Les contes modernes sont bel-et-bien numériques mais MARY TEMPLE se charge de rappeler aux jeunes les dangers d'Internet. En effet, BELLE a tous les agaçants (et véridiques) 'tics' des ados (et autres !) auteurs de journaux en ligne : elle guette ses commentaires, son compteur, elle s'adresse à un hypothétique lecteur comme s'ils étaient des milliers à suivre son blog … Mais surtout, elle est bien imprudente : lieux, dates et horaires de ses RDV, elle livre force détails sur sa vie privée. Heureusement, l'auteur rétablit rapidement l'ordre et BELLE, enfin lucide, déplore ses malheurs : « je n'aurai finalement réussi à attirer l'attention que d'un couple de barjots et d'un paumé […] et à mettre en danger la vie du seul gentil garçon de mon entourage » (p. 84). La forme même du blog (la note quotidienne + les commentaires et de quelques MP) est habilement utilisée pour rythmer le récit, apporter des interactions entre les personnages (on s'attache facilement aux auteurs des commentaires, Yuko et Arsenik) …

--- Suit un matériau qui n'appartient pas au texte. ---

/-- A far weight at the INTERMEDIATE point passes to the output by the Lipschitz property of `d_Z`: `T₁ ≤ a₁e^{−ρ₁d}`, `T₂ ≤ e^{−cd_Z(z)}·a₂e^{−ρ₂d}` (weight at `T₂`'s output
`z`), `0 ≤ m ≤ c`, `d_Z(y) ≤ d(y,z) + d_Z(z)`, `d_Z ≥ 0` ⟹ `T₁∘T₂ ≤ e^{−md_Z(y)}·κ₂a₁a₂c_r·e^{−ρd}` for `0 ≤ ρ ≤ ρ₂`, `ρ + σ + m ≤ ρ₁`. [folklore] -/
theorem hasMaj_comp_farW {b₁ : BlockNorm g F₁} {b₂ : BlockNorm g F₂} {b₃ : BlockNorm g F₃} {T₁ : F₂ →ₗ[ℝ] F₃} {T₂ : F₁ →ₗ[ℝ] F₂} {a₁ a₂ ρ₁ ρ₂ ρ c m : ℝ}
    (htri : Triangle254 g) (hd : ∀ a b : g.Site, 0 ≤ g.dist a b) (hrow : RowSum g σ cr) (hdZl : ∀ y z, dZ y ≤ g.dist y z + dZ z) (hdZ0 : ∀ y, 0 ≤ dZ y)
    (ha₁ : 0 ≤ a₁) (ha₂ : 0 ≤ a₂) (hm : 0 ≤ m) (hmc : m ≤ c) (hρ : 0 ≤ ρ) (hρρ₂ : ρ ≤ ρ₂) (hρρ₁ : ρ + σ + m ≤ ρ₁)
    (h₁ : HasMaj b₂ b₃ T₁ (fun y z => a₁ * Real.exp (-(ρ₁ * g.dist y z))))
    (h₂ : HasMaj b₁ b₂ T₂ (fun z y' => Real.exp (-(c * dZ z)) * (a₂ * Real.exp (-(ρ₂ * g.dist z y'))))) :
    HasMaj b₁ b₃ (T₁ ∘ₗ T₂) (fun y y' => Real.exp (-(m * dZ y)) * (b₂.κ * a₁ * a₂ * cr * Real.exp (-(ρ * g.dist y y')))) := by
  refine (hasMaj_comp h₁ h₂ fun a b => mul_nonneg ha₁ (Real.exp_nonneg _)).mono fun y y' => ?_
  have hterm : ∀ z : g.Site, a₁ * Real.exp (-(ρ₁ * g.dist y z)) * (b₂.κ * (Real.exp (-(c * dZ z)) * (a₂ * Real.exp (-(ρ₂ * g.dist z y'))))) ≤
      Real.exp (-(m * dZ y)) * (b₂.κ * a₁ * a₂) * (Real.exp (-((ρ₁ - m) * g.dist y z)) * Real.exp (-(ρ₂ * g.dist z y'))) := by
    intro z
    have hκ := b₂.κ_nonneg
    have hkey : Real.exp (-(ρ₁ * g.dist y z)) * Real.exp (-(c * dZ z)) ≤ Real.exp (-(m * dZ y)) * Real.exp (-((ρ₁ - m) * g.dist y z)) := by
      rw [← Real.exp_add, ← Real.exp_add]
      refine Real.exp_le_exp.mpr ?_
      have h1 := mul_le_mul_of_nonneg_left (hdZl y z) hm
      have h2 : m * dZ z ≤ c * dZ z := mul_le_mul_of_nonneg_right hmc (hdZ0 z)
      nlinarith [hd y z, hdZ0 z]
    calc a₁ * Real.exp (-(ρ₁ * g.dist y z)) * (b₂.κ * (Real.exp (-(c * dZ z)) * (a₂ * Real.exp (-(ρ₂ * g.dist z y')))))
        = (b₂.κ * a₁ * a₂ * Real.exp (-(ρ₂ * g.dist z y'))) * (Real.exp (-(ρ₁ * g.dist y z)) * Real.exp (-(c * dZ z))) := by ring
      _ ≤ (b₂.κ * a₁ * a₂ * Real.exp (-(ρ₂ * g.dist z y'))) * (Real.exp (-(m * dZ y)) * Real.exp (-((ρ₁ - m) * g.dist y z))) :=
          mul_le_mul_of_nonneg_left hkey (by positivity)
      _ = _ := by ring
  have hconv := conv_exp_le (ρ₁ := ρ₁ - m) (ρ₂ := ρ₂) (ρ := ρ) htri hd hrow hρ hρρ₂ (by linarith) y y'
  have hc0 : 0 ≤ Real.exp (-(m * dZ y)) * (b₂.κ * a₁ * a₂) := by have := b₂.κ_nonneg; positivity
  calc ∑ z : g.Site, a₁ * Real.exp (-(ρ₁ * g.dist y z)) * (b₂.κ * (Real.exp (-(c * dZ z)) * (a₂ * Real.exp (-(ρ₂ * g.dist z y')))))
      ≤ ∑ z : g.Site, Real.exp (-(m * dZ y)) * (b₂.κ * a₁ * a₂) * (Real.exp (-((ρ₁ - m) * g.dist y z)) * Real.exp (-(ρ₂ * g.dist z y'))) := Finset.sum_le_sum fun z _ => hterm z
    _ = Real.exp (-(m * dZ y)) * (b₂.κ * a₁ * a₂) * ∑ z : g.Site, Real.exp (-((ρ₁ - m) * g.dist y z)) * Real.exp (-(ρ₂ * g.dist z y')) := by rw [Finset.mul_sum]
    _ ≤ Real.exp (-(m * dZ y)) * (b₂.κ * a₁ * a₂) * (cr * Real.exp (-(ρ * g.dist y y'))) := mul_le_mul_of_nonneg_left hconv hc0
    _ = _ := by ring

La morale de Le blog de l@ belle est la même que dans La Belle et la Bête de Mme Leprince de Beaumont (et reste toujours juste) : il ne faut pas se fier aux apparences et apprendre à voir au-delà (surtout sur Internet !!). Oui, BELLE fini par se rendre compte que sous l'apparence repoussante de BEAUMONT se cache un cœur pur dont elle tombe amoureuse. Non Yuko n'est pas une petite asiatique et Arsenik un petit caïd de banlieue …
Bref, Le blog de l@ belleest un roman facile d'accès (dès la 5ème) qui procure au lecteur un agréable moment de lecture détente.